# Flats & Bay 1660 Restore



## fishicaltherapist (Mar 9, 2013)

See you in May! REALLY beautiful skiff, enjoy. [smiley=1-thumbsup3.gif]


----------



## Paul_Barnard (Oct 28, 2011)

I have always liked that hull. Great looking boat!


----------



## rkmurphy (Nov 2, 2008)

Great work!


----------



## devrep (Feb 22, 2009)

great looking boat, nice work.


----------



## mxbeebop (Mar 22, 2013)

Great Job!


----------



## david_kohler (Jun 29, 2009)

Great job for sure! Another rebuild, making it nicer than when it left from the factory!


----------



## b16stang_crx (Jan 18, 2012)

looks great brother


----------



## permitchaser (Aug 26, 2013)

It is a beauty. Give us the particulars, how does it ride and how fast. I may be down nest season to chase Tarpon with you


----------



## shuskins (Apr 10, 2013)

The ride is really good. I was most impressed. Very, very smooth and being honest with the other flats and bay owners, she handles chop like a boss. The Nautilus Smart Tabs I installed made a world of difference out of the hole. I got the lock out brackets so I can pole In shallow water where they won't break off in reverse.
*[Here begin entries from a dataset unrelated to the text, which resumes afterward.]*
/-! ## §2 The maximum principle for lattice subharmonic functions -/

/-- At a maximum point of `I ∪ layer I` lying in `I`, a lattice SUBharmonic function is constant on the neighbours. -/
theorem eq_of_subharmonic_max {f : Site d → ℝ} {I : Finset (Site d)} {x : Site d} {M : ℝ} (hx : x ∈ I)
    (hsub : 2 * (d : ℝ) * f x ≤ ∑ l : Fin d, (f (x + e l) + f (x - e l)))
    (hmax : ∀ y ∈ I ∪ layer I, f y ≤ M) (hfx : f x = M) (l : Fin d) : f (x + e l) = M ∧ f (x - e l) = M := by
  have hnb : ∀ l' : Fin d, f (x + e l') ≤ M ∧ f (x - e l') ≤ M := by
    intro l'
    obtain ⟨hp, hm⟩ := mem_layer_of_not_mem hx l'
    constructor
    · by_cases h : x + e l' ∈ I
      · exact hmax _ (mem_union_left _ h)
      · exact hmax _ (mem_union_right _ (hp h))
    · by_cases h : x - e l' ∈ I
      · exact hmax _ (mem_union_left _ h)
      · exact hmax _ (mem_union_right _ (hm h))
  have hsum : ∑ l' : Fin d, (f (x + e l') + f (x - e l')) = ∑ _l' : Fin d, (M + M) := by
    apply le_antisymm (Finset.sum_le_sum fun l' _ => add_le_add (hnb l').1 (hnb l').2)
    have hc : ∑ _l' : Fin d, (M + M) = 2 * (d : ℝ) * M := by
      rw [Finset.sum_const, Finset.card_univ, Fintype.card_fin, nsmul_eq_mul]; ring
    rw [hc, ← hfx]; exact hsub
  have hall := (Finset.sum_eq_sum_iff_of_le fun l' _ => add_le_add (hnb l').1 (hnb l').2).1 hsum l (mem_univ l)
  constructor <;> linarith [(hnb l).1, (hnb l).2]
/-- `DeFamily.OnCurve k P` is membership in `DeArch.curve` (same equation `r^{2k+1} = x(1−x)`).
[cite: MochizukiGenEll2010, Thm 2.1 p.12] -/
theorem onCurve_iff_mem_curve {k : ℕ} {P : R × R} : OnCurve k P ↔ P ∈ DeArch.curve R k := Iff.rfl

/-- `N_c` commutes with ring homomorphisms: `f(N_c(x, r)) = N_{f c}(f x, f r)` (so
`σ(N_c(P)) = N_{σ c}(σ P)` for every embedding `σ`). [cite: MochizukiGenEll2010, Thm 2.1 p.12] -/
theorem map_N (f : R →+* S) (k : ℕ) (c x r : R) :
    f (N k c (x, r)) = N k (f c) (f x, f r) := by
  simp [N, map_sub, map_add, map_neg, map_mul, map_pow, map_natCast, map_ofNat]

/-- Point form of `map_N`. [cite: MochizukiGenEll2010, Thm 2.1 p.12] -/
theorem map_N' (f : R →+* S) (k : ℕ) (c : R) (P : R × R) :
    f (N k c P) = N k (f c) (f P.1, f P.2) :=
  map_N f k c P.1 P.2

/-- For `c ∈ ℚ` the parameter is fixed by every ring homomorphism: `f(N_c(x, r)) = N_c(f x, f r)`.
[cite: MochizukiGenEll2010, Thm 2.1 p.12] -/
theorem map_N_ratCast (f : R →+* S) (k : ℕ) (c : ℚ) (x r : R) :
    f (N k (c : R) (x, r)) = N k (c : S) (f x, f r) := by
  rw [map_N, map_ratCast]

/-- `N_c = c·A − s³` with `A := (k+1)r^{k+2} − 2r^{3k+3}`, `s = 1 − 2x`.
[cite: MochizukiGenEll2010, Thm 2.1 p.12] -/
theorem N_eq_mul_sub (k : ℕ) (c : R) (P : R × R) :
    N k c P = c * (((k : R) + 1) * P.2 ^ (k + 2) - 2 * P.2 ^ (3 * k + 3)) - (1 - 2 * P.1) ^ 3 := by
  unfold N; ring

/-- The member `c = 1` of the family is the ramification form `DeArch.N` of `t = 1/r + r^{k+1}/s`.
[cite: MochizukiGenEll2010, Thm 2.1 p.12] -/
theorem N_one (k : ℕ) (P : R × R) : N k 1 P = DeArch.N k P.1 P.2 := by
  unfold N DeArch.N; ring

end Algebra

/-! ### Growth of `N_c` along `D_e(ℂ)` -/

section Complex

variable {k : ℕ}

/-- GROWTH: for `c ≠ 0`, on `D_e(ℂ)`, `‖N_c(P)‖ ≤ 1` forces `‖r‖ < 6 + 23/‖c‖`.
[cite: MochizukiGenEll2010, Thm 2.1 p.12] -/
theorem norm_snd_lt_of_norm_N_le_one {c : ℂ} (hc : c ≠ 0) {P : ℂ × ℂ}
    (hP : P ∈ DeArch.curve ℂ k) (hN : ‖N k c P‖ ≤ 1) : ‖P.2‖ < 6 + 23 / ‖c‖ := by
  by_contra h6
  rw [not_lt] at h6
  set x := P.1
  set r := P.2
  set Rr : ℝ := ‖r‖ with hRr
  set γ : ℝ := ‖c‖ with hγ
  have hγ0 : 0 < γ := norm_pos_iff.mpr hc
  set s : ℂ := 1 - 2 * x with hs
  set A : ℂ := ((k : ℂ) + 1) * r ^ (k + 2) - 2 * r ^ (3 * k + 3) with hA
  have h23 : 0 < 23 / γ := div_pos (by norm_num) hγ0
  have hR6 : (6 : ℝ) ≤ Rr := by linarith
  have hR2 : (2 : ℝ) ≤ Rr := by linarith
  have hR1 : (1 : ℝ) ≤ Rr := by linarith
  have hR0 : (0 : ℝ) ≤ Rr := by linarith
  -- (a) `γ · R ≥ 23`
  have hγR : 23 ≤ γ * Rr := by
    have h1 : 23 / γ ≤ Rr := by linarith
    have h2 := (div_le_iff₀ hγ0).mp h1
    linarith [mul_comm Rr γ]
  -- (b) lower bound for `‖A‖`
  have hA1 : ‖(2 : ℂ) * r ^ (3 * k + 3)‖ = 2 * Rr ^ (3 * k + 3) := by
    rw [norm_mul, norm_pow, Complex.norm_ofNat]
  have hA2 : ‖((k : ℂ) + 1) * r ^ (k + 2)‖ = ((k : ℝ) + 1) * Rr ^ (k + 2) := by
    rw [norm_mul, norm_pow]
    congr 1
    have : ((k : ℂ) + 1) = ((k + 1 : ℕ) : ℂ) := by push_cast; ring
    rw [this, Complex.norm_natCast, Nat.cast_add, Nat.cast_one]
  have hAlow : 2 * Rr ^ (3 * k + 3) - ((k : ℝ) + 1) * Rr ^ (k + 2) ≤ ‖A‖ := by
    have := norm_sub_norm_le ((2 : ℂ) * r ^ (3 * k + 3)) (((k : ℂ) + 1) * r ^ (k + 2))
    rw [hA1, hA2] at this
    have hAA : ‖A‖ = ‖(2 : ℂ) * r ^ (3 * k + 3) - ((k : ℂ) + 1) * r ^ (k + 2)‖ := by
      rw [show A = -((2 : ℂ) * r ^ (3 * k + 3) - ((k : ℂ) + 1) * r ^ (k + 2)) by rw [hA]; ring,
        norm_neg]
    linarith
  have haux := DeArch.pow_aux hR2 k
  have hAu : Rr ^ (3 * k + 3) ≤ ‖A‖ := by linarith
  -- (c) upper bound for `‖s‖^6`
  have hs2 : s ^ 2 = 1 - 4 * r ^ (2 * k + 1) := DeArch.sq_sub_eq hP
  have hs6 : ‖s‖ ^ 6 ≤ 125 * Rr ^ (6 * k + 3) := by
    have h1 : ‖s‖ ^ 6 = ‖1 - 4 * r ^ (2 * k + 1)‖ ^ 3 := by
      rw [← hs2, norm_pow]; ring
    have h2 : ‖(1 : ℂ) - 4 * r ^ (2 * k + 1)‖ ≤ 5 * Rr ^ (2 * k + 1) := by
      have h21 : ‖(1 : ℂ) - 4 * r ^ (2 * k + 1)‖ ≤ 1 + 4 * Rr ^ (2 * k + 1) := by
        refine (norm_sub_le _ _).trans ?_
        rw [norm_one, norm_mul, norm_pow, Complex.norm_ofNat]
      have h22 : (1 : ℝ) ≤ Rr ^ (2 * k + 1) := one_le_pow₀ hR1
      linarith
    have h3 : ‖(1 : ℂ) - 4 * r ^ (2 * k + 1)‖ ^ 3 ≤ (5 * Rr ^ (2 * k + 1)) ^ 3 :=
      pow_le_pow_left₀ (norm_nonneg _) h2 3
    have h4 : (5 * Rr ^ (2 * k + 1)) ^ 3 = 125 * Rr ^ (6 * k + 3) := by ring
    rw [h1]; linarith
  -- (d) `γ‖A‖ − 1 ≥ γ R^{3k+3}/2 ≥ 0`
  have hcA : ‖c * A‖ = γ * ‖A‖ := norm_mul _ _
  have hu1 : (1 : ℝ) ≤ Rr ^ (3 * k + 2) := one_le_pow₀ hR1
  have hγu : 23 ≤ γ * Rr ^ (3 * k + 3) := by
    have h1 : γ * Rr ^ (3 * k + 3) = (γ * Rr) * Rr ^ (3 * k + 2) := by ring
    rw [h1]
    nlinarith
  have hγA : γ * Rr ^ (3 * k + 3) ≤ γ * ‖A‖ := mul_le_mul_of_nonneg_left hAu hγ0.le
  have hm1 : γ * Rr ^ (3 * k + 3) / 2 ≤ γ * ‖A‖ - 1 := by linarith
  have hm0' : (0 : ℝ) ≤ γ * Rr ^ (3 * k + 3) / 2 := by positivity
  have hm0 : (0 : ℝ) ≤ γ * ‖A‖ - 1 := hm0'.trans hm1
  -- (e) `125 R^{6k+3} < (γ R^{3k+3}/2)² ≤ (γ‖A‖ − 1)²`
  have hlt : 125 * Rr ^ (6 * k + 3) < (γ * ‖A‖ - 1) ^ 2 := by
    have h1 : (γ * Rr ^ (3 * k + 3) / 2) ^ 2 = (γ * Rr) ^ 2 * Rr * Rr ^ (6 * k + 3) / 4 := by ring
    have h2 : (529 : ℝ) ≤ (γ * Rr) ^ 2 := by nlinarith
    have hp : (0 : ℝ) < Rr ^ (6 * k + 3) := pow_pos (by linarith) _
    have h4 : (529 : ℝ) * 6 ≤ (γ * Rr) ^ 2 * Rr := by nlinarith
    have h3 : 125 * Rr ^ (6 * k + 3) < (γ * Rr ^ (3 * k + 3) / 2) ^ 2 := by
      rw [h1]
      nlinarith
    have h5 : (γ * Rr ^ (3 * k + 3) / 2) ^ 2 ≤ (γ * ‖A‖ - 1) ^ 2 :=
      pow_le_pow_left₀ hm0' hm1 2
    linarith
  -- (f) hence `‖s‖³ < γ‖A‖ − 1`
  have hs3 : ‖s‖ ^ 3 < γ * ‖A‖ - 1 := by
    have : (‖s‖ ^ 3) ^ 2 < (γ * ‖A‖ - 1) ^ 2 := by
      have h : (‖s‖ ^ 3) ^ 2 = ‖s‖ ^ 6 := by ring
      rw [h]; linarith
    exact lt_of_pow_lt_pow_left₀ 2 hm0 this
  -- (g) `‖N_c‖ ≥ ‖cA‖ − ‖s‖³ > 1`
  have hNeq : N k c P = c * A - s ^ 3 := by rw [N_eq_mul_sub]
  have hNlow : ‖c * A‖ - ‖s‖ ^ 3 ≤ ‖N k c P‖ := by
    rw [hNeq, ← norm_pow]
    exact norm_sub_norm_le _ _
  rw [hcA] at hNlow
  linarith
Without the trolling motor and 2 12v batteries I can get a stable 8" draft. I have not seen what it is without the extra weight of those yet. A 48hp Johnson SPL hangs on the back and my Elite 5 GPS reads 36mph, again without the trolling motor and 2 batteries. Another great little surprise was how well it poles. I mean it does not pole like some super skinny skiffs I have poled before, but the extra effort needed is really minimal at best. Again a real treat and as soon as I make my way on top the platform and give it one good shove I smile I swear . It really has been a good experiance getting her back into shape. If it was not for this website and all the good reviews on these boats, I would have missed this great boat. It was a great purchase and I don't come by those very much. If you are looking for a do all type of skiff, you would be hard pressed finding another that offers what these do in the price range.


----------



## permitchaser (Aug 26, 2013)

Your post made me want to get my boat done so I can post the results. Let me know how you like the Elite 5. I have one that I have not used yet :-/


----------



## FlyLord (Apr 1, 2020)

I have the same boat! You’re making me want to do mine like this!!! Love it brotha


----------



## EBall33 (Jun 4, 2021)

Absolutely beautiful! Great job. Couldn’t help but smile as I was reading your post. I agree 100% with everything you said. I hve this same exact boat. Not nearly in as good in condition. Same color. However, original paint from 1997. I have yet found a shop that can match the color . How did ya get it done? Looks phenomenal!


----------